When $V_{bulk}\approx0$
$R_{\it{bulk}}=\frac{s_0(1-\frac{\sigma}{M})}{(A_0+A_1\sigma^{A_2})\sqrt{2mV_a}}(\frac{h}{e})^{2}\exp(\frac{4{\pi}s_0(1-\frac{\sigma}{M})}{h}\sqrt{2mV_a})$

When $V_{bulk}<V_a/e$
$I=\frac{(A_0+A_1\sigma^{A_2})e}{2{\pi}hs_0^{2}(1-\frac{\sigma}{M})^{2}}\Bigg\{(V_a-\frac{V_{bulk}}{2})\exp\Bigg[-\frac{4{\pi}}{h}s_0(1-\frac{\sigma}{M})\sqrt{2m(V_a-\frac{eV_{bulk}}{2})}\Bigg]-(V_a+\frac{V_{bulk}}{2})\exp\Bigg[-\frac{4{\pi}}{h}s_0(1-\frac{\sigma}{M})\sqrt{2m(V_a+\frac{eV_{bulk}}{2})}\Bigg]\Bigg\}$

When $V_{bulk}>V_a/e$
$I=\frac{2.2e^{3}V_{bulk}^{2}(A_0+A_1\sigma^{A_2})}{8{\pi}hV_as_0^{2}(1-\frac{\sigma}{M})^{2}}\Bigg\{\exp\Bigg[-\frac{8{\pi}s_0(1-\frac{\sigma}{M})}{2.96heV_{bulk}^2}\sqrt{2mV_a^3}\Bigg]-(1+\frac{2eV_{bulk}}{V_a})\exp\Bigg[-\frac{8{\pi}s_0(1-\frac{\sigma}{M})}{2.96heV_{bulk}}\sqrt{2mV_a^3(1+\frac{2eV_{bulk}}{V_a})}\Bigg]\Bigg\}$

In the equations above, the effective area for tunneling conduction $A$ is stated as an increasing function dependent on the applied stress $\sigma$, and on coefficients $A_0$, $A_1$, $A_2$ to be experimentally determined.
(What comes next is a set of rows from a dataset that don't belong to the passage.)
import Mathlib
import Summits.Ventures.PercRepro2.OneEdge
import Summits.Ventures.PercRepro2.KPrimeReduction
import Summits.Ventures.PercRepro2.KPrimeBase
import Summits.Ventures.PercRepro2.KPrimeSure
import Summits.Ventures.PercRepro2.KPrimeEdgeSteps
import Summits.Ventures.PercRepro2.KPrimeVEdge
import Summits.Ventures.PercRepro2.KPrimeVYDict

/-!
# Resolving an edge from the root of `v` into the mark `y` keeps `(K′)` — unconditionally
(blind cell PercRepro2, mine-c g35; `conjectures/MINE-C.md` §44.0)

The `v`-EXPLORATION of `(K′)` (`MINE-C.md` §42, `KPrimeVInduction.lean`) resolves the edges at the
weight-`1` root of `v`.  This file closes the edge class INTO THE MARK `y`: for an unresolved edge
`e = {x, y}` with `x` in the root of `v`,

  `kprimeHolds_of_update_zero_vy : (K′)(p[e ↦ 0]) → (K′)(p)`.

Mechanism (exact; `MINE-C.md` §44.0, 1,980 random instances, two codes): with `e` pinned OPEN,
`y ↔ v` is sure, so the `(0,1)`-classes, `Y ∩ S` and the `U ∩ Y`-masses are null, and the
remaining world-`1` masses are world-`0` masses of translated events (`KPrimeVYDict.lean`:
`P¹(S) = P⁰(S ∩ Yᶜ)`, `P¹(U ∩ Ω) = P⁰(U ∩ Ω ∩ Yᶜ) + P⁰((0,1))`,
`P¹(U ∩ X ∩ Ω) = P⁰(U ∩ X ∩ Ω ∩ Yᶜ) + P⁰(B̃) + P⁰((0,1)ᵉ)`, `P¹(N) = P⁰(N ∩ {a₁ ↮ y})`,
`P¹(X ∩ N) = P⁰(X ∩ N ∩ {a₁ ↮ y})`).  The cleared form then satisfies EXACTLY

  `form(p) = (1 − p e) · (form(p[e ↦ 0]; N₀(p), D₀(p)) + p e · P⁰(B̃) · P(N) · P⁰(Y ∩ S))`,

where `form(p⁰; N₀(p), D₀(p))` is the world-`0` form at the PARENT's threshold `E₀(p) ≤ E₀(p⁰)`;
it is `≥ 0` because the form is affine in the threshold with slope `−(E-slope) ≤ 0` (`slope_ineq`,
BHK06 1.4 in `S`) and the lean drops when `y` joins the avoided set (`lean_drop_ineq`, van den
Berg–Kahn 1.2 for the root `a₁`: `P(X ∩ N ∩ {a₁ ↮ y}) · P(N) ≤ P(X ∩ N) · P(N ∩ {a₁ ↮ y})`).  Together with `kprimeHolds_of_update_zero_va₁` / `_va₂` (`KPrimeVEdge.lean`) three
of the five edge classes of the `v`-exploration are unconditional.
-/

namespace Summit.Ventures.PercRepro2

namespace KPrime

variable {V : Type*} {E : Type*} [Fintype E] [DecidableEq E] [Fintype V] [DecidableEq V]
  {R : Type*} [Field R] [LinearOrder R] [IsStrictOrderedRing R]

section StepVY

variable {ends : E → Sym2 V} {a₁ a₂ b v y : V} {p : E → R} {e : E}

/-! ### The lean drops when `y` joins the avoided set (van den Berg–Kahn) -/

omit [Fintype E] [DecidableEq E] [Fintype V] [IsStrictOrderedRing R] in
/-- `N ∩ {a₁ ↮ y} = {a₁ ↮ {a₂, v, y}}`. -/
lemma N_inter_compl_eq_avoidAll :
    N ends a₁ a₂ v ∩ (connEvent ends a₁ y)ᶜ = avoidAll ends a₁ {a₂, v, y} := by
  ext ω
  simp only [Set.mem_inter_iff, Set.mem_compl_iff, mem_connEvent, mem_N, mem_avoidAll,
    Finset.mem_insert, Finset.mem_singleton, forall_eq_or_imp, forall_eq]
  tauto

/-- **The lean drops when `y` joins the avoided set** (van den Berg–Kahn 1.2 for the root `a₁`):
`P(X ∩ N ∩ {a₁ ↮ y}) · P(N) ≤ P(X ∩ N) · P(N ∩ {a₁ ↮ y})`, i.e. `E₀(V ∪ {y}) ≤ E₀(V)`. -/
lemma lean_drop_ineq (hp : IsProbVec p) :
    prob p (connEvent ends a₁ b ∩ N ends a₁ a₂ v ∩ (connEvent ends a₁ y)ᶜ) *
        prob p (N ends a₁ a₂ v) ≤
      prob p (connEvent ends a₁ b ∩ N ends a₁ a₂ v) *
        prob p (N ends a₁ a₂ v ∩ (connEvent ends a₁ y)ᶜ) := by
  have h := vdBK p hp ends a₁ {b} ∅ {a₂, v, y} {a₂, v}
  have e1 : connAll ends a₁ {b} = connEvent ends a₁ b := by ext ω; simp [connAll]
  have e2 : connAll ends a₁ (∅ : Finset V) = Set.univ := by ext ω; simp [connAll]
  have e3 : connAll ends a₁ ({b} ∪ ∅) = connEvent ends a₁ b := by ext ω; simp [connAll]
  have e5 : ({a₂, v, y} : Finset V) ∩ {a₂, v} = {a₂, v} := by
    ext z; simp only [Finset.mem_inter, Finset.mem_insert, Finset.mem_singleton]; tauto
  have e6 : ({a₂, v, y} : Finset V) ∪ {a₂, v} = {a₂, v, y} := by
    ext z; simp only [Finset.mem_union, Finset.mem_insert, Finset.mem_singleton]; tauto
  rw [e1, e2, e3, e5, e6, Set.univ_inter, ← N_inter_compl_eq_avoidAll] at h
  have e7 : connEvent ends a₁ b ∩ (N ends a₁ a₂ v ∩ (connEvent ends a₁ y)ᶜ) =
      connEvent ends a₁ b ∩ N ends a₁ a₂ v ∩ (connEvent ends a₁ y)ᶜ := (Set.inter_assoc _ _ _).symm
  rw [e7] at h
  simpa only [N] using h

/-! ### The theorem -/

omit [Fintype E] [DecidableEq E] [Fintype V] [DecidableEq V] in
/-- **The threshold lemma**: the cleared `(K′)` form `D·α − N·β` is affine in the threshold pair
`(N, D)` with `β ≥ 0` the `E`-slope; if it is `≥ 0` at `(n0, d0)` it is `≥ 0` at every `(N, D)`
with `N/D ≤ n0/d0` (cleared: `N·d0 ≤ n0·D`), because
`d0·(Dα − Nβ) = D·(d0α − n0β) + β·(n0 D − N d0)`. -/
lemma thr_nonneg {α β n0 d0 N D : R} (hβ : 0 ≤ β) (hd0 : 0 ≤ d0) (hN : 0 ≤ N)
    (hDle : D ≤ d0) (hNle : N ≤ D) (hND : N * d0 ≤ n0 * D) (h0 : 0 ≤ d0 * α - n0 * β) :
    0 ≤ D * α - N * β := by
  rcases hd0.eq_or_lt with h | h
  · have hD0 : D = 0 := le_antisymm (h ▸ hDle) (le_trans hN hNle)
    have hN0 : N = 0 := le_antisymm (hD0 ▸ hNle) hN
    rw [hD0, hN0]; ring_nf; exact le_rfl
  · have key : d0 * (D * α - N * β) = D * (d0 * α - n0 * β) + β * (n0 * D - N * d0) := by ring
    have : 0 ≤ d0 * (D * α - N * β) := by
      rw [key]
      exact add_nonneg (mul_nonneg (le_trans hN hNle) h0) (mul_nonneg hβ (by linarith))
    exact (mul_nonneg_iff_of_pos_left h).1 this

omit [Fintype E] [DecidableEq E] [Fintype V] [DecidableEq V] in
/-- The algebra of the `v`–`y` step.  With `α := A·Ys + Sm·(Oe − C)`, `β := H·Ys + Sm·(O − D)`
(so that `form(p⁰; n, d) = d·α − n·β`), the parent's form is
`(1 − t)·[(1 − t)·(d0 α − n0 β) + t·(d1 α − n1 β) + t·Bt·(t d1 + (1 − t) d0)·Ys]`; the middle
bracket is `≥ 0` by `thr_nonneg` (`E₀(p¹) ≤ E₀(p⁰)`, `lean_drop_ineq`). -/
lemma vy_form_nonneg {t A H Ys Sm Oe O C D n0 d0 n1 d1 Bt : R} (ht0 : 0 ≤ t) (ht1 : t ≤ 1)
    (hYs : 0 ≤ Ys) (hBt : 0 ≤ Bt) (hd0 : 0 ≤ d0) (hd1 : 0 ≤ d1) (hn1 : 0 ≤ n1) (hSm : 0 ≤ Sm)
    (hO : 0 ≤ O) (hm1 : d1 ≤ d0) (hm2 : n1 ≤ d1) (hI1 : n1 * d0 ≤ n0 * d1)
    (hI2 : D * Sm ≤ H * Ys)
    (h0 : 0 ≤ (A * d0 - n0 * H) * Ys + Sm * ((Oe * d0 - n0 * O) - (C * d0 - n0 * D))) :
    0 ≤ ((t * (A - C + Bt + Oe) + (1 - t) * A) * (t * d1 + (1 - t) * d0) -
          (t * n1 + (1 - t) * n0) * (t * (H - D + O) + (1 - t) * H)) * (t * 0 + (1 - t) * Ys) +
        (t * (Sm - Ys) + (1 - t) * Sm) *
          (((t * 0 + (1 - t) * Oe) * (t * d1 + (1 - t) * d0) -
              (t * n1 + (1 - t) * n0) * (t * 0 + (1 - t) * O)) -
            ((t * 0 + (1 - t) * C) * (t * d1 + (1 - t) * d0) -
              (t * n1 + (1 - t) * n0) * (t * 0 + (1 - t) * D))) := by
  have h1t : 0 ≤ 1 - t := sub_nonneg.2 ht1
  have hβ : 0 ≤ H * Ys + Sm * (O - D) := by linarith [mul_nonneg hSm hO]
  have hQ : 0 ≤ d1 * (A * Ys + Sm * (Oe - C)) - n1 * (H * Ys + Sm * (O - D)) :=
    thr_nonneg hβ hd0 hn1 hm1 hm2 hI1 (by linarith [h0])
  have hD₀ : 0 ≤ t * d1 + (1 - t) * d0 := add_nonneg (mul_nonneg ht0 hd1) (mul_nonneg h1t hd0)
  have e1 := mul_nonneg (mul_nonneg h1t h1t) h0
  have e2 := mul_nonneg (mul_nonneg h1t ht0) hQ
  have e3 := mul_nonneg (mul_nonneg (mul_nonneg (mul_nonneg h1t ht0) hBt) hD₀) hYs
  linarith [e1, e2, e3]

/-- **Resolving an edge from the root of `v` into the mark `y`**: `(K′)` with the edge pinned
closed gives `(K′)` —
`form(p) = (1 − p e) · (form(p[e ↦ 0]; N₀(p), D₀(p)) + p e · P⁰(B̃) · P(N) · P⁰(Y ∩ S))`, and the
world-`0` form at the parent's threshold is `≥ 0` by `slope_ineq` and `lean_drop_ineq`. -/
theorem kprimeHolds_of_update_zero_vy (hp : IsProbVec p) {x : V} (hends : ends e = s(x, y))
    (hx : x ∈ root p ends v) (he : p e ≠ 1)
    (h0 : KPrimeHolds ends a₁ a₂ b v y (Function.update p e 0)) :
    KPrimeHolds ends a₁ a₂ b v y p := by
  have hp0 : IsProbVec (Function.update p e 0) := hp.update e le_rfl zero_le_one
  obtain ⟨n1, n2, n3, n4, n5⟩ := null_masses_vy (a₁ := a₁) (a₂ := a₂) (b := b) hends hx he
  have hS1 := prob_S_vy (a₁ := a₁) (a₂ := a₂) hends hx he
  have hN1 := prob_N_vy (a₁ := a₁) (a₂ := a₂) hends hx he
  have hXN1 := prob_XN_vy (a₁ := a₁) (a₂ := a₂) (b := b) hends hx he
  have hH1 := prob_UΩ_vy (a₁ := a₁) (a₂ := a₂) hends hx he
  have hA1 := prob_UXΩ_vy (a₁ := a₁) (a₂ := a₂) (b := b) hends hx he
  -- world-`0` decompositions along `Y`
  have eS := prob_inter_add_prob_inter_compl (Function.update p e 0) (S ends a₁ a₂ v)
    (connEvent ends a₂ y)
  have eH := prob_inter_add_prob_inter_compl (Function.update p e 0)
    (connEvent ends a₁ v ∩ Ω ends a₁ a₂) (connEvent ends a₂ y)
  have eA := prob_inter_add_prob_inter_compl (Function.update p e 0)
    (connEvent ends a₁ v ∩ connEvent ends a₁ b ∩ Ω ends a₁ a₂) (connEvent ends a₂ y)
  have kS : S ends a₁ a₂ v ∩ connEvent ends a₂ y = connEvent ends a₂ y ∩ S ends a₁ a₂ v :=
    Set.inter_comm _ _
  have kH : connEvent ends a₁ v ∩ Ω ends a₁ a₂ ∩ connEvent ends a₂ y =
      connEvent ends a₁ v ∩ connEvent ends a₂ y ∩ Ω ends a₁ a₂ := by
    ext ω; simp only [Set.mem_inter_iff]; tauto
  have kA : connEvent ends a₁ v ∩ connEvent ends a₁ b ∩ Ω ends a₁ a₂ ∩ connEvent ends a₂ y =
      connEvent ends a₁ v ∩ connEvent ends a₂ y ∩ connEvent ends a₁ b ∩ Ω ends a₁ a₂ := by
    ext ω; simp only [Set.mem_inter_iff]; tauto
  rw [kS] at eS
  rw [kH] at eH
  rw [kA] at eA
  have eSc : prob (Function.update p e 0) (S ends a₁ a₂ v ∩ (connEvent ends a₂ y)ᶜ) =
      prob (Function.update p e 0) (S ends a₁ a₂ v) -
        prob (Function.update p e 0) (connEvent ends a₂ y ∩ S ends a₁ a₂ v) := by linarith
  have eHc : prob (Function.update p e 0)
      (connEvent ends a₁ v ∩ Ω ends a₁ a₂ ∩ (connEvent ends a₂ y)ᶜ) =
      prob (Function.update p e 0) (connEvent ends a₁ v ∩ Ω ends a₁ a₂) -
        prob (Function.update p e 0) (connEvent ends a₁ v ∩ connEvent ends a₂ y ∩ Ω ends a₁ a₂) := by
    linarith
  have eAc : prob (Function.update p e 0)
      (connEvent ends a₁ v ∩ connEvent ends a₁ b ∩ Ω ends a₁ a₂ ∩ (connEvent ends a₂ y)ᶜ) =
      prob (Function.update p e 0) (connEvent ends a₁ v ∩ connEvent ends a₁ b ∩ Ω ends a₁ a₂) -
        prob (Function.update p e 0)
          (connEvent ends a₁ v ∩ connEvent ends a₂ y ∩ connEvent ends a₁ b ∩ Ω ends a₁ a₂) := by
    linarith
  -- the inequalities
  have hI1 := lean_drop_ineq (ends := ends) (a₁ := a₁) (a₂ := a₂) (b := b) (v := v) (y := y) hp0
  have hI2 := slope_ineq (Function.update p e 0) ends a₁ a₂ v y hp0
  have hm1 : prob (Function.update p e 0) (N ends a₁ a₂ v ∩ (connEvent ends a₁ y)ᶜ) ≤
      prob (Function.update p e 0) (N ends a₁ a₂ v) := prob_mono hp0 Set.inter_subset_left
  have hm2 : prob (Function.update p e 0)
      (connEvent ends a₁ b ∩ N ends a₁ a₂ v ∩ (connEvent ends a₁ y)ᶜ) ≤
      prob (Function.update p e 0) (N ends a₁ a₂ v ∩ (connEvent ends a₁ y)ᶜ) :=
    prob_mono hp0 (Set.inter_subset_inter_left _ Set.inter_subset_right)
  -- expand the form
  unfold KPrimeHolds kprimeForm at h0 ⊢
  rw [prob_eq_pin p (connEvent ends a₁ v ∩ connEvent ends a₁ b ∩ Ω ends a₁ a₂) e,
    prob_eq_pin p (connEvent ends a₁ b ∩ N ends a₁ a₂ v) e,
    prob_eq_pin p (N ends a₁ a₂ v) e,
    prob_eq_pin p (connEvent ends a₁ v ∩ Ω ends a₁ a₂) e,
    prob_eq_pin p (connEvent ends a₂ y ∩ S ends a₁ a₂ v) e,
    prob_eq_pin p (S ends a₁ a₂ v) e,
    prob_eq_pin p (cls01e ends a₁ a₂ b v y) e,
    prob_eq_pin p (cls01 ends a₁ a₂ v y) e,
    prob_eq_pin p (connEvent ends a₁ v ∩ connEvent ends a₂ y ∩ connEvent ends a₁ b ∩ Ω ends a₁ a₂) e,
    prob_eq_pin p (connEvent ends a₁ v ∩ connEvent ends a₂ y ∩ Ω ends a₁ a₂) e]
  rw [n1, n2, n3, n4, n5, hS1, hN1, hXN1, hH1, hA1, eSc, eHc, eAc]
  have key := vy_form_nonneg (hp.nonneg e) (hp.le_one e)
    (prob_nonneg hp0 (connEvent ends a₂ y ∩ S ends a₁ a₂ v))
    (prob_nonneg hp0 (connEvent ends a₁ v ∩ Ω ends a₁ a₂ ∩ (connEvent ends a₂ y)ᶜ ∩
      (connEvent ends a₁ b)ᶜ ∩ connEvent ends b y))
    (prob_nonneg hp0 (N ends a₁ a₂ v))
    (prob_nonneg hp0 (N ends a₁ a₂ v ∩ (connEvent ends a₁ y)ᶜ))
    (prob_nonneg hp0 (connEvent ends a₁ b ∩ N ends a₁ a₂ v ∩ (connEvent ends a₁ y)ᶜ))
    (prob_nonneg hp0 (S ends a₁ a₂ v)) (prob_nonneg hp0 (cls01 ends a₁ a₂ v y)) hm1 hm2 hI1 hI2 h0
  linarith [key]

end StepVY

end KPrime

end Summit.Ventures.PercRepro2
This formulation accounts for the increment in the number of conduction paths with stress:

$A=A_0+A_1\sigma^{A_2}$

=== Current research trends in FSRs ===
Although the above model is unable to describe the undesired phenomenon of sensitivity degradation, the inclusion of rheological models has predicted that drift can be reduced by choosing an appropriate sourcing voltage; experimental observations have supported this statement. Another approach to reduce drift is to employ non-aligned electrodes to minimize the effects of polymer creep. There is currently a great effort placed on improving the performance of FSRs with multiple different approaches: in-depth modeling of such devices in order to choose the most adequate driving circuit, changing the electrode configuration to minimize drift and/or hysteresis, investigating on new materials type such as carbon nanotubes, or solutions combining the aforesaid methods.

== Uses ==
Force-sensing resistors are commonly used to create pressure-sensing "buttons" and have applications in many fields, including musical instruments (such as the Sensel Morph), car occupancy sensors, artificial limbs, foot pronation systems, and portable electronics. They are also used in mixed or augmented reality systems as well as to enhance mobile interaction.